Le modèle des Scop a le vent en poupe

Le modèle des Scop a le vent en poupe

Depuis quelques années, le modèle coopératif des Scop a le vent en poupe.

Nés au XIXe siècle, les principes qui fondent les coopératives sont remis au goût du jour par la crise que traverse le capitalisme financier: mutualisation des moyens, fonctionnement démocratique, accession à la responsabilité et à l'initiative économique... Un engouement qui s'est traduit par une augmentation de 23% du nombre des Scop en cinq ans pour atteindre 1.893 Scop employantprès de 40.000 salariés en 2008. Mais cette belle utopie résiste-t-elle à la réalité de l'économie de marché? «Contrairement aux idées reçues, les Scop ne connaissent pas une mortalité supérieure aux entreprises classiques, bien au contraire! Le taux de défaillance des Scop est un peu inférieur à la moyenne nationale de PME-PMI avec un taux de 1,7% contre 1,9%», pointe Pascal Trideau, directeur général de la Confédération générale des Scop, qui prévient toutefois «qu'une Scop n'est pas une formule miracle pour résoudre une situation conflictuelle avec l'ancien patron. C'est une entreprise comme les autres qui a besoin d'une équipe soudée autour d'un leader, d'un marché et d'un savoir-faire pour fonctionner».

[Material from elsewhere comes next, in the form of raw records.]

import Literature.NumberTheory.EllipticCurves.PadicTwoSupportOfColemanTrace
import Literature.NumberTheory.EllipticCurves.ProfiniteGroupDistributionCharacterCells
import HarnessLib

/-!
# `p = 2`: de Shalit's (10)+(11) joined — the pull-back `D_β = comap μ_β♭ ψ` of the measure of a trace-zero
# Coleman series along `κ` has moments `∫_{U_0} κ(σ)^{k+1} dD_β(σ) = [S^0] D^k (θ(h_β ∘ ϑ))`

Topic `NumberTheory/EllipticCurves`; namespace `Literature.NumberTheory.EllipticCurves`.

De Shalit, *Iwasawa theory of elliptic curves with complex multiplication* (1987), I.3.3–3.5: the measure `μ_β`
of a norm-coherent unit is read on `ℤ_p` through `θ` ((8)), lives on `ℤ_p^×` ((7) ⟺ (7′)), is pulled back
to `G = Gal(k_ξ/k')` along `κ : G ≃ ℤ_p^×` ((9)–(10)), and has moments `∫_G κ^k dμ_β = D^k log g_β(0)` ((11)).
This file composes, at `p = 2`, the plug `𝒮_{f'} h₀ = 0 ⟹ support on ℤ₂^× + socket`
(`PAdicOneVariableSupportOfColemanTraceTwo.lean`, `PadicTwoSupportOfColemanTrace.lean`) with the abstract
pull-back along a character `κ : G →* ℤ_2^×` of `ProfiniteGroupDistributionCharacterCells.lean`
(`GroupDistribution.integral_comap_restrictUnits_of_character_two`, de Shalit's (10)) — for ANY tower `𝒰` and
character satisfying the cell hypotheses `hU`/`hκ` (their arithmetic instance, de Shalit II.1.7–1.9, is the
class-field-theory lane's GAP-6b):

* ★★★ `integral_comap_character_pow_succ_of_colemanTrace_eq_zero` — along any continuous ring map
  `θ : ℂ_F → ℂ_[2]` of norm `≤ 1` on `𝒪_{ℂ_F}` reaching the `2`-power roots of unity:
  **`∫_G 𝟙_{U_0}(σ) κ(σ)^{k+1} d(comap μ♭ ψ)(σ) = [S^0] D^k H'`**, `H' = θ(h₀ ∘ ϑ)`,
  `μ♭ = restrictUnits (x⁻¹ · D_{H'})`, for every `k` (de Shalit's (10)+(11) for the log-free measure);
* ★★★ `PadicTwo.integral_comap_character_pow_succ_of_colemanTrace_eq_zero` — the same over `F = ℚ_[2]` with
  `θ := CompletedAlgClosure.equivPadicComplex 2`.

Everything is proved; no named facts, no definitions, no instances, no `sorry`.

## References

* [deShalit1987] E. de Shalit, *Iwasawa theory of elliptic curves with complex multiplication* (1987),
  I.3.3 (7)–(9) (p. 17–18), I.3.4 (10), I.3.5 (11) (p. 18), II.4.6–4.7 (16)–(17) (p. 59–60).
-/

noncomputable section

open MvPowerSeries Filter
open scoped PowerSeries.WithPiTopology Topology Classical

namespace Literature.NumberTheory.EllipticCurves

section GaloisMomentsOfColemanTraceTwo

open ValuativeRel IsLocalRing Field
open Literature.NumberTheory.GaloisRepresentations Literature.NumberTheory.GaloisRepresentations.IsNonarchimedeanLocalField
  Literature.NumberTheory.GaloisRepresentations.LubinTate Literature.NumberTheory.PAdicHodge

variable {F : Type} [Field F] [ValuativeRel F] [TopologicalSpace F] [IsNonarchimedeanLocalField F]

attribute [local instance] ltNormUniformSpace ltNormIsUniformAddGroup rk1 nF nE fintypeResidueField

variable (hq : residueFieldCard F = 2) (h2 : (valuation F).IsUniformizer (((2 : ℕ) : 𝒪[F]) : F))
  {σ₀ : absoluteGaloisGroup F} (hσ₀ : IsAbsArithFrob σ₀) (u : 𝒪[F]ˣ)
  {ε : (maxUnramifiedCompletion F)ˣ}
  (hε : maxUnramifiedCompletion.galAut F σ₀ (ε : maxUnramifiedCompletion F) =
    algebraMap 𝒪[F] (maxUnramifiedCompletion F) (u : 𝒪[F]) * (ε : maxUnramifiedCompletion F))
variable (θ : CompletedAlgClosure F →+* ℂ_[2]) (hθc : Continuous θ)
  (hθ1 : ∀ z : CBall F, ‖θ (z : CompletedAlgClosure F)‖ ≤ 1)
  (hθζ : ∀ ζ' : ℂ_[2], (∃ n : ℕ, ζ' ^ 2 ^ n = 1) →
    ∃ ζ : CompletedAlgClosure F, (∃ n : ℕ, ζ ^ 2 ^ n = 1) ∧ θ ζ = ζ')
variable {G : Type*} [Group G] {𝒰 : SubgroupTower G} [∀ n, (𝒰.U n).Normal] (κ : G →* ℤ_[2]ˣ)
  (hU : ∀ (n : ℕ) (σ : G), σ ∈ 𝒰.U n ↔ σ ∈ 𝒰.U 0 ∧ PadicInt.toZModPow (n + 1) (κ σ : ℤ_[2]) = 1)
  (hκ : ∀ (n : ℕ) (w : ℤ_[2]ˣ), PadicInt.toZModPow 1 (w : ℤ_[2]) = 1 →
    ∃ σ ∈ 𝒰.U 0, PadicInt.toZModPow (n + 1) (κ σ : ℤ_[2]) = PadicInt.toZModPow (n + 1) (w : ℤ_[2]))
  (ψ : (n : ℕ) → G ⧸ 𝒰.U n → ZMod (2 ^ (n + 1)))
  (hψ : ∀ (n : ℕ) (σ : G), σ ∈ 𝒰.U 0 → ψ n (𝒰.proj n σ) = PadicInt.toZModPow (n + 1) (κ σ : ℤ_[2]))

include hq hθc hθζ in
/-- ★★★ **De Shalit's (10)+(11) at `p = 2` for the log-free measure of a trace-zero Coleman series**: with
`H' := θ(h₀ ∘ ϑ)`, `μ♭ := restrictUnits (x⁻¹ · D_{H'})` and `D := comap μ♭ ψ` (the pull-back to `U_0 ⊆ G`
along `κ mod 2^{n+1}`), **`∫_G 𝟙_{U_0}(σ) κ(σ)^{k+1} dD(σ) = [S^0] D^k H'`** for every `k`.
[cite: deShalit1987, I.3.4 (10), I.3.5 (11) (p. 18)] -/
theorem integral_comap_character_pow_succ_of_colemanTrace_eq_zero (n : ℕ) (h₀ : PowerSeries (LTCoeff F))
    (hS : colemanTrace (isUniformizer_unit_mul h2 u) n h₀ = 0) (k : ℕ) :
    (GroupDistribution.comap (restrictUnits ((invAmice₁ 2
        ((PowerSeries.subst ((compSeriesC h2 hσ₀ u hε).map (algebraMap (UnrCoeff F) (CBall F)))
          (h₀.map ((algebraMap (UnrCoeff F) (CBall F)).comp
            ((intToUnrCoeff F).comp (LTCoeff.of F).symm.toRingHom)))).map (θ.comp (CBall F).subtype))
        (norm_coeff_map_le_one θ hθ1
          (PowerSeries.subst ((compSeriesC h2 hσ₀ u hε).map (algebraMap (UnrCoeff F) (CBall F)))
            (h₀.map ((algebraMap (UnrCoeff F) (CBall F)).comp
              ((intToUnrCoeff F).comp (LTCoeff.of F).symm.toRingHom)))))).density
        (ProfiniteTower.padicInt_isUniform 2) (unitInv ℂ_[2]) uniformContinuous_unitInv norm_unitInv_le))
        ψ (𝒰.cellMap_trans κ ψ hψ) (𝒰.cellMap_injective κ hU ψ hψ) (𝒰.cellMap_fiberSurj κ hU hκ ψ hψ)).integral
        (fun σ ↦ (if 𝒰.proj 0 σ = 1 then (1 : ℂ_[2]) else 0) * padicIntCast ℂ_[2] ((κ σ : ℤ_[2]) ^ (k + 1))) =
      PowerSeries.constantCoeff (mahlerD^[k]
        ((PowerSeries.subst ((compSeriesC h2 hσ₀ u hε).map (algebraMap (UnrCoeff F) (CBall F)))
          (h₀.map ((algebraMap (UnrCoeff F) (CBall F)).comp
            ((intToUnrCoeff F).comp (LTCoeff.of F).symm.toRingHom)))).map (θ.comp (CBall F).subtype))) := by
  have h := GroupDistribution.integral_comap_restrictUnits_of_character_two κ
    ((invAmice₁ 2
        ((PowerSeries.subst ((compSeriesC h2 hσ₀ u hε).map (algebraMap (UnrCoeff F) (CBall F)))
          (h₀.map ((algebraMap (UnrCoeff F) (CBall F)).comp
            ((intToUnrCoeff F).comp (LTCoeff.of F).symm.toRingHom)))).map (θ.comp (CBall F).subtype))
        (norm_coeff_map_le_one θ hθ1 _)).density
        (ProfiniteTower.padicInt_isUniform 2) (unitInv ℂ_[2]) uniformContinuous_unitInv norm_unitInv_le)
    hU hκ ψ hψ (uniformContinuous_padicIntCast_pow (𝕜 := ℂ_[2]) (k + 1))
  exact h.trans (integral_restrictUnits_density_unitInv_pow_succ_of_colemanTrace_eq_zero hq h2 hσ₀ u hε θ hθc
    hθ1 hθζ n h₀ hS k)

end GaloisMomentsOfColemanTraceTwo

namespace PadicTwo

open ValuativeRel IsLocalRing Field
open Literature.NumberTheory.GaloisRepresentations Literature.NumberTheory.GaloisRepresentations.IsNonarchimedeanLocalField
  Literature.NumberTheory.GaloisRepresentations.LubinTate Literature.NumberTheory.PAdicHodge

attribute [local instance] ltNormUniformSpace ltNormIsUniformAddGroup rk1 nF nE fintypeResidueField

variable {G : Type*} [Group G] {𝒰 : SubgroupTower G} [∀ n, (𝒰.U n).Normal] (κ : G →* ℤ_[2]ˣ)
  (hU : ∀ (n : ℕ) (σ : G), σ ∈ 𝒰.U n ↔ σ ∈ 𝒰.U 0 ∧ PadicInt.toZModPow (n + 1) (κ σ : ℤ_[2]) = 1)
  (hκ : ∀ (n : ℕ) (w : ℤ_[2]ˣ), PadicInt.toZModPow 1 (w : ℤ_[2]) = 1 →
    ∃ σ ∈ 𝒰.U 0, PadicInt.toZModPow (n + 1) (κ σ : ℤ_[2]) = PadicInt.toZModPow (n + 1) (w : ℤ_[2]))
  (ψ : (n : ℕ) → G ⧸ 𝒰.U n → ZMod (2 ^ (n + 1)))
  (hψ : ∀ (n : ℕ) (σ : G), σ ∈ 𝒰.U 0 → ψ n (𝒰.proj n σ) = PadicInt.toZModPow (n + 1) (κ σ : ℤ_[2]))

/-- ★★★ **`F = ℚ₂`, `θ = equivPadicComplex 2`: `∫_G 𝟙_{U_0}(σ) κ(σ)^{k+1} d(comap μ♭ ψ)(σ) = [S^0] D^k (θ(h₀∘ϑ))`**
for every trace-zero `h₀ ∈ ℤ₂⟦X⟧` and every `k` (de Shalit's (10)+(11) at the split prime `2`).
[cite: deShalit1987, I.3.4 (10), I.3.5 (11) (p. 18)] -/
theorem integral_comap_character_pow_succ_of_colemanTrace_eq_zero :
    haveI := Padic.isNonarchimedeanLocalField_holds 2
    ∀ {σ₀ : absoluteGaloisGroup ℚ_[2]} (hσ₀ : IsAbsArithFrob σ₀) (u : 𝒪[ℚ_[2]]ˣ)
      {ε : (maxUnramifiedCompletion ℚ_[2])ˣ}
      (hε : maxUnramifiedCompletion.galAut ℚ_[2] σ₀ (ε : maxUnramifiedCompletion ℚ_[2]) =
        algebraMap 𝒪[ℚ_[2]] (maxUnramifiedCompletion ℚ_[2]) (u : 𝒪[ℚ_[2]]) * (ε : maxUnramifiedCompletion ℚ_[2]))
      (n : ℕ) (h₀ : PowerSeries (LTCoeff ℚ_[2]))
      (_hS : colemanTrace (isUniformizer_unit_mul (Padic.isUniformizer_natCast 2) u) n h₀ = 0) (k : ℕ),
      (GroupDistribution.comap (restrictUnits ((invAmice₁ 2
        ((PowerSeries.subst ((compSeriesC (Padic.isUniformizer_natCast 2) hσ₀ u hε).map
            (algebraMap (UnrCoeff ℚ_[2]) (CBall ℚ_[2])))
          (h₀.map ((algebraMap (UnrCoeff ℚ_[2]) (CBall ℚ_[2])).comp
            ((intToUnrCoeff ℚ_[2]).comp (LTCoeff.of ℚ_[2]).symm.toRingHom)))).map
          ((CompletedAlgClosure.equivPadicComplex 2).toRingHom.comp (CBall ℚ_[2]).subtype))
        (norm_coeff_map_le_one _ norm_equivPadicComplex_coe_cBall_le_one _)).density
        (ProfiniteTower.padicInt_isUniform 2) (unitInv ℂ_[2]) uniformContinuous_unitInv norm_unitInv_le))
        ψ (𝒰.cellMap_trans κ ψ hψ) (𝒰.cellMap_injective κ hU ψ hψ) (𝒰.cellMap_fiberSurj κ hU hκ ψ hψ)).integral
        (fun σ ↦ (if 𝒰.proj 0 σ = 1 then (1 : ℂ_[2]) else 0) * padicIntCast ℂ_[2] ((κ σ : ℤ_[2]) ^ (k + 1))) =
      PowerSeries.constantCoeff (mahlerD^[k]
        ((PowerSeries.subst ((compSeriesC (Padic.isUniformizer_natCast 2) hσ₀ u hε).map
            (algebraMap (UnrCoeff ℚ_[2]) (CBall ℚ_[2])))
          (h₀.map ((algebraMap (UnrCoeff ℚ_[2]) (CBall ℚ_[2])).comp
            ((intToUnrCoeff ℚ_[2]).comp (LTCoeff.of ℚ_[2]).symm.toRingHom)))).map
          ((CompletedAlgClosure.equivPadicComplex 2).toRingHom.comp (CBall ℚ_[2]).subtype))) := by
  haveI := Padic.isNonarchimedeanLocalField_holds 2
  intro σ₀ hσ₀ u ε hε n h₀ hS k
  exact Literature.NumberTheory.EllipticCurves.integral_comap_character_pow_succ_of_colemanTrace_eq_zero
    (Padic.residueFieldCard_eq 2) (Padic.isUniformizer_natCast 2) hσ₀ u hε _
    continuous_equivPadicComplex_toRingHom norm_equivPadicComplex_coe_cBall_le_one
    exists_pow_two_pow_eq_one_equivPadicComplex_eq κ hU hκ ψ hψ n h₀ hS k

end PadicTwo

end Literature.NumberTheory.EllipticCurves

end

Salariés-associés majoritaires

Concrètement, il s'agit d'une forme un peu particulière de SA ou de SARL car soumise au respect de principes coopératifs. Les salariés doivent être associés majoritaires (posséder 51% du capital de l'entreprise) et se trouvent ainsi responsabilisés notamment quant à l'utilisation des bénéfices et au partage des risques; les résultats positifs sont destinés en premier chef aux salariés et à la consolidation de la Scop, les réserves ne sont pas distribuables, les votes en assemblée générale ne sont pas pondérés. Le troisième avantage pour les salariés à présent associés est la diversification et l'augmentation de leurs sources de revenus proportionnellement aux performances de l'entreprise, lesquelles devraient en principe être boostées par la diminution des conflits salariés/patronat.